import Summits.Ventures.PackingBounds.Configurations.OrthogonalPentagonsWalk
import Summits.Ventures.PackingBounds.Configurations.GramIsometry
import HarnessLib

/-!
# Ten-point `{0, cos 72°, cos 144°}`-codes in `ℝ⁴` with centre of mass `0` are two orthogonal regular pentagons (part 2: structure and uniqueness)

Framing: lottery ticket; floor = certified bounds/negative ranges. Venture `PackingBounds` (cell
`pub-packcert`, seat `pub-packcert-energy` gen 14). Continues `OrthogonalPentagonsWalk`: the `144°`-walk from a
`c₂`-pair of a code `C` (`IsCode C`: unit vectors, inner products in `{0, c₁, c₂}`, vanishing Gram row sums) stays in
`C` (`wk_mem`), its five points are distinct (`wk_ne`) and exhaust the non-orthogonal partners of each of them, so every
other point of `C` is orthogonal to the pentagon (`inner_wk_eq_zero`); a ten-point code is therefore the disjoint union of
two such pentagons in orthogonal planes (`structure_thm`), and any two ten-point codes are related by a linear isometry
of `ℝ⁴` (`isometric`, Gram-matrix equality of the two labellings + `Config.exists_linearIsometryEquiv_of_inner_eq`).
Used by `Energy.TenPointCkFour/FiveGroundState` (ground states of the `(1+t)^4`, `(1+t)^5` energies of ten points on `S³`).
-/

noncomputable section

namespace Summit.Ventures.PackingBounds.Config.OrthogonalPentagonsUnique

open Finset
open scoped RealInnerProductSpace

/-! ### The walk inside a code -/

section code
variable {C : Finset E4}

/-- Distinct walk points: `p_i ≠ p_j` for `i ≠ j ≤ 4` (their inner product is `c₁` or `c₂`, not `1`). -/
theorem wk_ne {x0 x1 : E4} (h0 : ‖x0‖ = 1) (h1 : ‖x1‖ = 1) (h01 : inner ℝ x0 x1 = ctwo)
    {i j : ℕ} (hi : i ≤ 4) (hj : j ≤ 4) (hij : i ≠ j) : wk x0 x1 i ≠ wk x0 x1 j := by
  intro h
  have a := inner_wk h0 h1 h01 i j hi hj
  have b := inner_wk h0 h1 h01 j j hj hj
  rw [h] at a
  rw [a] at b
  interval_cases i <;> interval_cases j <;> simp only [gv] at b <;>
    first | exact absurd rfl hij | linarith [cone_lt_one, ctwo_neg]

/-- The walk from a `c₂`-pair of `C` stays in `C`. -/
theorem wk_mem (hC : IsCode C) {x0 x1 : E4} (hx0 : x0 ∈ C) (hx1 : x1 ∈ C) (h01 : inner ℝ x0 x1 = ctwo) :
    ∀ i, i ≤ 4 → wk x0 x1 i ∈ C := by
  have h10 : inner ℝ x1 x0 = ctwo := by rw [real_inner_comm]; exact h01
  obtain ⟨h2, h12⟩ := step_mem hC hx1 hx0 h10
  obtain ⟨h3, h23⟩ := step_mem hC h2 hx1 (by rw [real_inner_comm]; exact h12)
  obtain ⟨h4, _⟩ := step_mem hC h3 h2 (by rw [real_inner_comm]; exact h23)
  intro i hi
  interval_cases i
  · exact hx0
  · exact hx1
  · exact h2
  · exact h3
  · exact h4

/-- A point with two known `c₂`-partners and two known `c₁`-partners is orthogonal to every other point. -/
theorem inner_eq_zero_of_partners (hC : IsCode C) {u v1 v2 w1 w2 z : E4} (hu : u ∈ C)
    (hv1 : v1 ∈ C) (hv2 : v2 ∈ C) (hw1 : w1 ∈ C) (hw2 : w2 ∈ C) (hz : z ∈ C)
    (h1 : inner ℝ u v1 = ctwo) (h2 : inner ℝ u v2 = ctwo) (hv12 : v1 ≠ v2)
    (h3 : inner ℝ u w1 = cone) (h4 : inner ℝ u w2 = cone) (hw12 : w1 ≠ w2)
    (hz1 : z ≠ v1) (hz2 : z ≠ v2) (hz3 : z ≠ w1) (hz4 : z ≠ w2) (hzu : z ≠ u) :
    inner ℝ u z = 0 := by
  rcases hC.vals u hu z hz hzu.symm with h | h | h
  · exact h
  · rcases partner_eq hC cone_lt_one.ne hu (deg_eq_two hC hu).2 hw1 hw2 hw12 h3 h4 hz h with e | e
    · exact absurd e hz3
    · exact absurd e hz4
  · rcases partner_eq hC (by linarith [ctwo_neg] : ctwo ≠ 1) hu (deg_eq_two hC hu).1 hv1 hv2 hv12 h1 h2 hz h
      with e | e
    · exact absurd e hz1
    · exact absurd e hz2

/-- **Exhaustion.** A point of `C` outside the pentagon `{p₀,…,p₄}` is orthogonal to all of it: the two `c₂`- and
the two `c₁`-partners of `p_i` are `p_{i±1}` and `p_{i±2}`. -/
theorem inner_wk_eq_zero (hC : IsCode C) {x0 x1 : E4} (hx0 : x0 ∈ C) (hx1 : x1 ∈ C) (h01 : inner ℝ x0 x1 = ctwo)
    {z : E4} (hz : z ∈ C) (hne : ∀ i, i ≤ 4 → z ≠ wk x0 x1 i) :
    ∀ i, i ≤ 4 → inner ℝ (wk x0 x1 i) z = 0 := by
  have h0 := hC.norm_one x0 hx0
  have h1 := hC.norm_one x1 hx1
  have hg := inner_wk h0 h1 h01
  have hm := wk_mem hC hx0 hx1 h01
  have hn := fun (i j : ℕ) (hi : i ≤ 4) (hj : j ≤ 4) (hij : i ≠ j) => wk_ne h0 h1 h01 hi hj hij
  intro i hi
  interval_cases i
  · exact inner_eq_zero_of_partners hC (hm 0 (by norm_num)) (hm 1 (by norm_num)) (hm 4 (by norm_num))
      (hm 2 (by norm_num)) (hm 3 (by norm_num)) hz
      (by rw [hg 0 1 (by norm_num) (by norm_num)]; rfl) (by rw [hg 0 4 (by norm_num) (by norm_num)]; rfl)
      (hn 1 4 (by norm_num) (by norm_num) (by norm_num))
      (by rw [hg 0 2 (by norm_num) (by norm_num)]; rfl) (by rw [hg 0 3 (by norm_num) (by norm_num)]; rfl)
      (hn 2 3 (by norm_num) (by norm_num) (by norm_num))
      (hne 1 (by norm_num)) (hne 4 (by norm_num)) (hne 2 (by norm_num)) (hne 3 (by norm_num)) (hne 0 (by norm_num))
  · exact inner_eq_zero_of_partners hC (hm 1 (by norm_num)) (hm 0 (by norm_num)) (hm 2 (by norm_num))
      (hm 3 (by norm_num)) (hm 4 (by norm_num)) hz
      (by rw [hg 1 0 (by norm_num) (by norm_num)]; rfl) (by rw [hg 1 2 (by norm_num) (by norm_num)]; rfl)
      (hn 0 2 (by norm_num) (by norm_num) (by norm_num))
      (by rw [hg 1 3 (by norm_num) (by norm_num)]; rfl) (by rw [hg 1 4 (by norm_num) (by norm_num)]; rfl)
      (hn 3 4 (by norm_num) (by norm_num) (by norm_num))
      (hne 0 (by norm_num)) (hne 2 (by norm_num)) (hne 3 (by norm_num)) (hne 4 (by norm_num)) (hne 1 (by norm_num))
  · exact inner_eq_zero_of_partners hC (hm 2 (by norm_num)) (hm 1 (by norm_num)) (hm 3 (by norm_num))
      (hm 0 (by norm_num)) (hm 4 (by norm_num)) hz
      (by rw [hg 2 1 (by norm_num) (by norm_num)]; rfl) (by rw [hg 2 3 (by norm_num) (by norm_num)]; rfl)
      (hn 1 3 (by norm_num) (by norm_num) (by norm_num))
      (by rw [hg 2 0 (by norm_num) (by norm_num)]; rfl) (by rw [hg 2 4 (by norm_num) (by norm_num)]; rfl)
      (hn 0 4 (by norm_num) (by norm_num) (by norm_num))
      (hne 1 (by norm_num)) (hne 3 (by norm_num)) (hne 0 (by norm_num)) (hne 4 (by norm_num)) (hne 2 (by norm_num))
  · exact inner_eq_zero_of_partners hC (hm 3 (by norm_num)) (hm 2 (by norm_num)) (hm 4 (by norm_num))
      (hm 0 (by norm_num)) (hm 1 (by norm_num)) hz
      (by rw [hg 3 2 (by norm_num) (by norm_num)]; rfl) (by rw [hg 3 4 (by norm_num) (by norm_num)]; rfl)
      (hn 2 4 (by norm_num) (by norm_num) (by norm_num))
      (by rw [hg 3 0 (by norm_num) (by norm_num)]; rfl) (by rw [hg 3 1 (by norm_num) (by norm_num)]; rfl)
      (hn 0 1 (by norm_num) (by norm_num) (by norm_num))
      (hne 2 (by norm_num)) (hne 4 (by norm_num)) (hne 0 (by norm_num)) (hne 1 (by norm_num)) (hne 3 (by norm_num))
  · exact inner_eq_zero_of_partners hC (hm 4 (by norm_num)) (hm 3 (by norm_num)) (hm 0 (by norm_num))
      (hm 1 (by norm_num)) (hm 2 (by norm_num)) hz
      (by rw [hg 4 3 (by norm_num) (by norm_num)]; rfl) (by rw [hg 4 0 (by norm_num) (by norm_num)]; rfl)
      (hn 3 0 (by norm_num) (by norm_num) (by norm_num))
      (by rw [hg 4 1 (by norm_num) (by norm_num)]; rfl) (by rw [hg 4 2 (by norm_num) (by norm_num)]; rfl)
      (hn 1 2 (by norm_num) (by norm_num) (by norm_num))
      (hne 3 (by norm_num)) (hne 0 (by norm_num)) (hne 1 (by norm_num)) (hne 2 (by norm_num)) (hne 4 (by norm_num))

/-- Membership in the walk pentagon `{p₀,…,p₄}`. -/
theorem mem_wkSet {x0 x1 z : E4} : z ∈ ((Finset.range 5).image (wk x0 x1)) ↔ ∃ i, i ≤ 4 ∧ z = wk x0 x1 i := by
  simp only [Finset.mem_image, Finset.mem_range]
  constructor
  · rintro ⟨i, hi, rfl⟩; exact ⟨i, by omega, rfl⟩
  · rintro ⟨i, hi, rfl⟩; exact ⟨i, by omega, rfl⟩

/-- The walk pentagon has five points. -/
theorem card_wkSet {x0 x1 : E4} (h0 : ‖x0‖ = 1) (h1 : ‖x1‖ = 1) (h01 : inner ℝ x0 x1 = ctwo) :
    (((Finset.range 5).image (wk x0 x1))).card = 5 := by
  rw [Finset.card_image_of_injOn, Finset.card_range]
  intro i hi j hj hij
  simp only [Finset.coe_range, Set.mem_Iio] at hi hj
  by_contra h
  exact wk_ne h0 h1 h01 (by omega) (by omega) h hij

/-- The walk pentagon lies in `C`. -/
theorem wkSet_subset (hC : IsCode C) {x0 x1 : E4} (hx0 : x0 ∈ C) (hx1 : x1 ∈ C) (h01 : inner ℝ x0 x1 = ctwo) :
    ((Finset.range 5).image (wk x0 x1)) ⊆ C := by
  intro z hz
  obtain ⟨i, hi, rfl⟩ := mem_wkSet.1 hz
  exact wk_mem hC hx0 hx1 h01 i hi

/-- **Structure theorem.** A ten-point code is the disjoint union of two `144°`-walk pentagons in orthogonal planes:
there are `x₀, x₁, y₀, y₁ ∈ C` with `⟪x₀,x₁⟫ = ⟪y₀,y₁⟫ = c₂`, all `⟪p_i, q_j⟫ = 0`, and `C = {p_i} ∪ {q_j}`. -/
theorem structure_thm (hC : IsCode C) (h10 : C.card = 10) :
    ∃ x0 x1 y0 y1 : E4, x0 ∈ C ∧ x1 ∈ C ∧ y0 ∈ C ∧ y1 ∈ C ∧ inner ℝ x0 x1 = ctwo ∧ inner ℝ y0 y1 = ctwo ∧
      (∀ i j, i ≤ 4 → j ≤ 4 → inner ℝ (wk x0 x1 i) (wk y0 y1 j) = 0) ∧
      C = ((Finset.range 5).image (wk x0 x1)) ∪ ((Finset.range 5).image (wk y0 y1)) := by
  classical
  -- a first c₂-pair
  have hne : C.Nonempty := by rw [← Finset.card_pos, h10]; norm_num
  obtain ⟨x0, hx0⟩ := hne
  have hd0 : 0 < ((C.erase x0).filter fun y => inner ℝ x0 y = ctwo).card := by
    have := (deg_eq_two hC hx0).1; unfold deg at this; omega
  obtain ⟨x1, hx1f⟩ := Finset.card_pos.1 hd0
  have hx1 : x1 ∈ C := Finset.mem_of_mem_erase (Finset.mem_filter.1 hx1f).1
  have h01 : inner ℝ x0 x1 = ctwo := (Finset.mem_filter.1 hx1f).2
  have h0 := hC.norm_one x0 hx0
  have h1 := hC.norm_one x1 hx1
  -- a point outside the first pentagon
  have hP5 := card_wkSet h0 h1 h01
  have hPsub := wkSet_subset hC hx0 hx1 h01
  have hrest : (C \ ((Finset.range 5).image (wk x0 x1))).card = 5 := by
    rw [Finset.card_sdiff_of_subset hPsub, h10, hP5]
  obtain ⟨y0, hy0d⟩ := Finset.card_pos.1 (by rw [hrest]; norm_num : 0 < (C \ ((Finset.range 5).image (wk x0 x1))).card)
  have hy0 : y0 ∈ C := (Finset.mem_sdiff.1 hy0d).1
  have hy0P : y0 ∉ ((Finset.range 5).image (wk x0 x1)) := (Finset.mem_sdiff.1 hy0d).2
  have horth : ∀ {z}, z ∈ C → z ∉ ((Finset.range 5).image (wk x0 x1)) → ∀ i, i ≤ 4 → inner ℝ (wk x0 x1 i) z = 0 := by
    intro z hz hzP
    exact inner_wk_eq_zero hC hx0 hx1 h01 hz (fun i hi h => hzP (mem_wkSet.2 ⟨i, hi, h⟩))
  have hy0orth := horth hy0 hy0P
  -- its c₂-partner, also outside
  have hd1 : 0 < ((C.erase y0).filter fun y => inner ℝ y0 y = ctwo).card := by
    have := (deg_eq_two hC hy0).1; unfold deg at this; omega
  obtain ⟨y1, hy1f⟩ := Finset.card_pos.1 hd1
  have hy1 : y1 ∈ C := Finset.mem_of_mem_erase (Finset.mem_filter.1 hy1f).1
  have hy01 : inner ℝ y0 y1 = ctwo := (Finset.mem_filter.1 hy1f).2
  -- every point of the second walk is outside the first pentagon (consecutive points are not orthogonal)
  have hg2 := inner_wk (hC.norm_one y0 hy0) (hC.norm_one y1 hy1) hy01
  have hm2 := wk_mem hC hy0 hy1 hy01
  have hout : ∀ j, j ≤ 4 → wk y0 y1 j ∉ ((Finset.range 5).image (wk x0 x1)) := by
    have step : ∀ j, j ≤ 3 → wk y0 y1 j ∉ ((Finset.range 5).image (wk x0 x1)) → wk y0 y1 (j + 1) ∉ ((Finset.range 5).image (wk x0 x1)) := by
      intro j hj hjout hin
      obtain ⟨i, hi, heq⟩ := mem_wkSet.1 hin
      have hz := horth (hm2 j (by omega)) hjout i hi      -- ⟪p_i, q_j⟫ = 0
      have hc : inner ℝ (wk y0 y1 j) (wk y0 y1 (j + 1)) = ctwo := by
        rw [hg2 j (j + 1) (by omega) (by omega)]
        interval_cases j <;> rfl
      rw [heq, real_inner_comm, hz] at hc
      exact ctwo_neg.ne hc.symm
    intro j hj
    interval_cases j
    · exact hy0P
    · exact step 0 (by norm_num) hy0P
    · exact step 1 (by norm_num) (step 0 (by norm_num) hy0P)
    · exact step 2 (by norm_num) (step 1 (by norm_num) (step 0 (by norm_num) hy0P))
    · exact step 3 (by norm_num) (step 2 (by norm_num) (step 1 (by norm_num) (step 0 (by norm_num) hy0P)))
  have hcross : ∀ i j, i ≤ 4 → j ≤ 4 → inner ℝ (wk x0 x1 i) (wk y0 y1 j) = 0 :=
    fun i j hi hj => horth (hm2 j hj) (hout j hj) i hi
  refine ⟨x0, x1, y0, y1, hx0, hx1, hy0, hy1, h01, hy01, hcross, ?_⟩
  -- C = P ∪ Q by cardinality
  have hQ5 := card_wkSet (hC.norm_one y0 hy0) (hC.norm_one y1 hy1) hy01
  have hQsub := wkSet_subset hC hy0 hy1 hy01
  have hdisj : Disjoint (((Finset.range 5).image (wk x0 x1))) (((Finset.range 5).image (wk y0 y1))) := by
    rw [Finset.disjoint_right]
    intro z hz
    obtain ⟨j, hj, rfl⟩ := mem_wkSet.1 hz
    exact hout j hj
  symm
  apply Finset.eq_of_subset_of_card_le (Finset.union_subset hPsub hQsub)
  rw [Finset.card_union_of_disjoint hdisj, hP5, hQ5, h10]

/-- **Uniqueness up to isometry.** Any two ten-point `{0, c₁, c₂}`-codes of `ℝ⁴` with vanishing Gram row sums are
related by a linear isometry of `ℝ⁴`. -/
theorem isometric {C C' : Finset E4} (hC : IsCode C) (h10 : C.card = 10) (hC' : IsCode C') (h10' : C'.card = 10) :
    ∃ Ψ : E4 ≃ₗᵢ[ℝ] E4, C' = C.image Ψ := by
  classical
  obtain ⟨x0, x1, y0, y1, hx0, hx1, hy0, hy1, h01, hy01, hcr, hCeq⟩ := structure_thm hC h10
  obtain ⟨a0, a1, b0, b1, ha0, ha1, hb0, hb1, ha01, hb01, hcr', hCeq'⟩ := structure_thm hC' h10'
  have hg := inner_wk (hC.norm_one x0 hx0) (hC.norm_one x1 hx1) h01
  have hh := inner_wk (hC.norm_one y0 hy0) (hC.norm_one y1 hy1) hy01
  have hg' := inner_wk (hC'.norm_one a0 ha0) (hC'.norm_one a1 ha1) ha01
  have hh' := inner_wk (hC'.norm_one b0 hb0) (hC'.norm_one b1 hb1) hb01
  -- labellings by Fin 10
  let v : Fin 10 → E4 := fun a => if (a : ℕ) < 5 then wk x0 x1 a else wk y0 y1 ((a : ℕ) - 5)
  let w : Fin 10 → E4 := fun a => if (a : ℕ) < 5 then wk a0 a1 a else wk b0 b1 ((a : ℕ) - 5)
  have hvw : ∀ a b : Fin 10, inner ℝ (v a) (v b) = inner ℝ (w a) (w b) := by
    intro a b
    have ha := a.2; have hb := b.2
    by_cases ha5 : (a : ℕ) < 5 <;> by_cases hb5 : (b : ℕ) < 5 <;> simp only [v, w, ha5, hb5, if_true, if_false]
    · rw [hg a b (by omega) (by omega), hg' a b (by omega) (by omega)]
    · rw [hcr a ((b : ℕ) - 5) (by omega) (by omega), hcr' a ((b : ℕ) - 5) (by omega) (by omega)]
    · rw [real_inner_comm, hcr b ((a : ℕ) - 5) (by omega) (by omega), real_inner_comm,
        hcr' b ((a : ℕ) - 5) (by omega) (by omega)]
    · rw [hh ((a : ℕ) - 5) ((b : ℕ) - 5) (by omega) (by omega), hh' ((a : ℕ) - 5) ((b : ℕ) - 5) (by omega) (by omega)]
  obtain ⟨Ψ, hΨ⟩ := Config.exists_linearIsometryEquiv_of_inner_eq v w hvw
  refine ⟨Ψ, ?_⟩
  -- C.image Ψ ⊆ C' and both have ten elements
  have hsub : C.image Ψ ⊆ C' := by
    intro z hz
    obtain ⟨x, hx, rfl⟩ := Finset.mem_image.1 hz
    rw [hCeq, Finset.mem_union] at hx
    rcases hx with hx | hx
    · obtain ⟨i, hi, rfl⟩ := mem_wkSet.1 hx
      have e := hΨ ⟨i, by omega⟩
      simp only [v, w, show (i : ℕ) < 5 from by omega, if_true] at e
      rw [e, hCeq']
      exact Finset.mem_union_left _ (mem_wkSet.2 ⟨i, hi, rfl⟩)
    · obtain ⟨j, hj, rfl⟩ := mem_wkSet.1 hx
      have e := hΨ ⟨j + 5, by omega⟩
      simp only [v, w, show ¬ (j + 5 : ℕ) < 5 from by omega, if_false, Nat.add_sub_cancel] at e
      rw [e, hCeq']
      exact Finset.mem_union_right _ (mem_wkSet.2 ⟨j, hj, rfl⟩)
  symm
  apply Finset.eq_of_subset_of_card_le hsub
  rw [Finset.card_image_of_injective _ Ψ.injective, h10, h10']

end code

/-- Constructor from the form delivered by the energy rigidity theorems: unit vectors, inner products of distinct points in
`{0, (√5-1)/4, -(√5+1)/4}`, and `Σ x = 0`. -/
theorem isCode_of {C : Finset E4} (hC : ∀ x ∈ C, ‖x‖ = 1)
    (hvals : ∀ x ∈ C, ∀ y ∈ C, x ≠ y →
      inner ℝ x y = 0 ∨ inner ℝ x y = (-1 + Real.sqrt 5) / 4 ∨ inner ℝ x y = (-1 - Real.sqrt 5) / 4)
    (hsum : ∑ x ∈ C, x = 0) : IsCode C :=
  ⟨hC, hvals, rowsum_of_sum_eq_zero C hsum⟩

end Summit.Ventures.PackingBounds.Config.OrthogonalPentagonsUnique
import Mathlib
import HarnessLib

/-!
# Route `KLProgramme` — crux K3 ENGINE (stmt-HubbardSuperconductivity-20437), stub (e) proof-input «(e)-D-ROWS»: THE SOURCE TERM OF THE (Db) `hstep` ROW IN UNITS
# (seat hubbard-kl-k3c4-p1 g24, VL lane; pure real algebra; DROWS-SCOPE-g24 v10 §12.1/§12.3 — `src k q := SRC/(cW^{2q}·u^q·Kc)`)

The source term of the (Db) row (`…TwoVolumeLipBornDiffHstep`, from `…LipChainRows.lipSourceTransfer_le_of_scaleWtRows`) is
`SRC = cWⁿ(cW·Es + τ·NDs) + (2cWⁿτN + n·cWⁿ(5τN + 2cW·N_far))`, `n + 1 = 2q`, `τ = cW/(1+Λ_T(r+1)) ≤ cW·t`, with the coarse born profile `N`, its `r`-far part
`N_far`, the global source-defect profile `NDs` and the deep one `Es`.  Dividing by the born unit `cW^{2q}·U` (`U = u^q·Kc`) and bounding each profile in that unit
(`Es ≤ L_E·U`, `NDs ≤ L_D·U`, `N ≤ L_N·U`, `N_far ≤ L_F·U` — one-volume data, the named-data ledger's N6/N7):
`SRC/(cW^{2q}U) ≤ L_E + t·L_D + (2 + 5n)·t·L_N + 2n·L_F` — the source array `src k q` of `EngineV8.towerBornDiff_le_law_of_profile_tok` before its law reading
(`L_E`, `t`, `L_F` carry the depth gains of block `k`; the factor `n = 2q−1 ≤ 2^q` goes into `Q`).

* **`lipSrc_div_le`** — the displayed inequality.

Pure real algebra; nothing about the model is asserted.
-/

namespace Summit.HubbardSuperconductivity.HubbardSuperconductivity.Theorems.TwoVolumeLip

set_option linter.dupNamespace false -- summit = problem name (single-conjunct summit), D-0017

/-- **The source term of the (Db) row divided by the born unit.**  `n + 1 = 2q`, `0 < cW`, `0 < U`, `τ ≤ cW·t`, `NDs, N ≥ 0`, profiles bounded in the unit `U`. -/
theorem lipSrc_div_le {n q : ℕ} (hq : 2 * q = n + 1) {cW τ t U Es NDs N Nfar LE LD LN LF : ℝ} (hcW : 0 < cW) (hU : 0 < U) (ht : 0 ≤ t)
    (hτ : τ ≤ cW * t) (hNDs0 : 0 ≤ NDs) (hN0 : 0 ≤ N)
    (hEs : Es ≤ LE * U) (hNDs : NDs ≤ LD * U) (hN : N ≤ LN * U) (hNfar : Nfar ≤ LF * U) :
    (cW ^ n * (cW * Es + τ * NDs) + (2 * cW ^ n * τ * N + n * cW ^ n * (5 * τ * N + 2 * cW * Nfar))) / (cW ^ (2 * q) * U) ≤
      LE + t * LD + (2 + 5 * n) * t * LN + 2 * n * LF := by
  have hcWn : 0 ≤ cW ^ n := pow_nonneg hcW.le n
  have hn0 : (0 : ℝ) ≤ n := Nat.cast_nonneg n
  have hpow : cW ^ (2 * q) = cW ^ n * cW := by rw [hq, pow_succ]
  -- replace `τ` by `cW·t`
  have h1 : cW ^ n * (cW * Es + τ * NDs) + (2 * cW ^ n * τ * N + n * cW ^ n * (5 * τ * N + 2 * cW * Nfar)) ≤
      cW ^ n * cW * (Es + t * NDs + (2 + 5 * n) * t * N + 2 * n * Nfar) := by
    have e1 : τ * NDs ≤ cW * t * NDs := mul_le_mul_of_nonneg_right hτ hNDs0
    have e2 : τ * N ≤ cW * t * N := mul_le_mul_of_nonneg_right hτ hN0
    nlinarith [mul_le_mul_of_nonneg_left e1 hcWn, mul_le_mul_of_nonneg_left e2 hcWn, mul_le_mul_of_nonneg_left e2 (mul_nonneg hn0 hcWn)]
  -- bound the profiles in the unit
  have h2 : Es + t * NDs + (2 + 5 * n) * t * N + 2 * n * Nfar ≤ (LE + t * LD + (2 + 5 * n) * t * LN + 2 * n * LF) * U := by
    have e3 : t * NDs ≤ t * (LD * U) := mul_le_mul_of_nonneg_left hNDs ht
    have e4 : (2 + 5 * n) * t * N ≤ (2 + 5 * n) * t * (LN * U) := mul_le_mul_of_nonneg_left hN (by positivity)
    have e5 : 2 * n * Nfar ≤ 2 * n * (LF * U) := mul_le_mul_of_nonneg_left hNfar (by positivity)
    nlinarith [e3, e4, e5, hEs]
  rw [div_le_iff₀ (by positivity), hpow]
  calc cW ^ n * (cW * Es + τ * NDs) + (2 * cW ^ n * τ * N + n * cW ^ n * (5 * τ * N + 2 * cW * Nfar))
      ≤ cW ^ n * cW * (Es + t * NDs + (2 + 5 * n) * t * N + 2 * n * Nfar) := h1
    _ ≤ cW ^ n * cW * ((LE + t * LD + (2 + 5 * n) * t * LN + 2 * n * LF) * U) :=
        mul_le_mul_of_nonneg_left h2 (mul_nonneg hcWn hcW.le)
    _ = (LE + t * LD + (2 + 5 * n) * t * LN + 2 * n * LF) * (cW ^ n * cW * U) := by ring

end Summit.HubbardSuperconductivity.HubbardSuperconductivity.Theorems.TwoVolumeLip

________

What the task requires:
Beginning with the top line of the data above, output every line exactly until the one that contains "noncomputable section", and include that one too.

Your solution:
import Summits.Ventures.PackingBounds.Configurations.OrthogonalPentagonsWalk
import Summits.Ventures.PackingBounds.Configurations.GramIsometry
import HarnessLib

/-!
# Ten-point `{0, cos 72°, cos 144°}`-codes in `ℝ⁴` with centre of mass `0` are two orthogonal regular pentagons (part 2: structure and uniqueness)

Framing: lottery ticket; floor = certified bounds/negative ranges. Venture `PackingBounds` (cell
`pub-packcert`, seat `pub-packcert-energy` gen 14). Continues `OrthogonalPentagonsWalk`: the `144°`-walk from a
`c₂`-pair of a code `C` (`IsCode C`: unit vectors, inner products in `{0, c₁, c₂}`, vanishing Gram row sums) stays in
`C` (`wk_mem`), its five points are distinct (`wk_ne`) and exhaust the non-orthogonal partners of each of them, so every
other point of `C` is orthogonal to the pentagon (`inner_wk_eq_zero`); a ten-point code is therefore the disjoint union of
two such pentagons in orthogonal planes (`structure_thm`), and any two ten-point codes are related by a linear isometry
of `ℝ⁴` (`isometric`, Gram-matrix equality of the two labellings + `Config.exists_linearIsometryEquiv_of_inner_eq`).
Used by `Energy.TenPointCkFour/FiveGroundState` (ground states of the `(1+t)^4`, `(1+t)^5` energies of ten points on `S³`).
-/

noncomputable section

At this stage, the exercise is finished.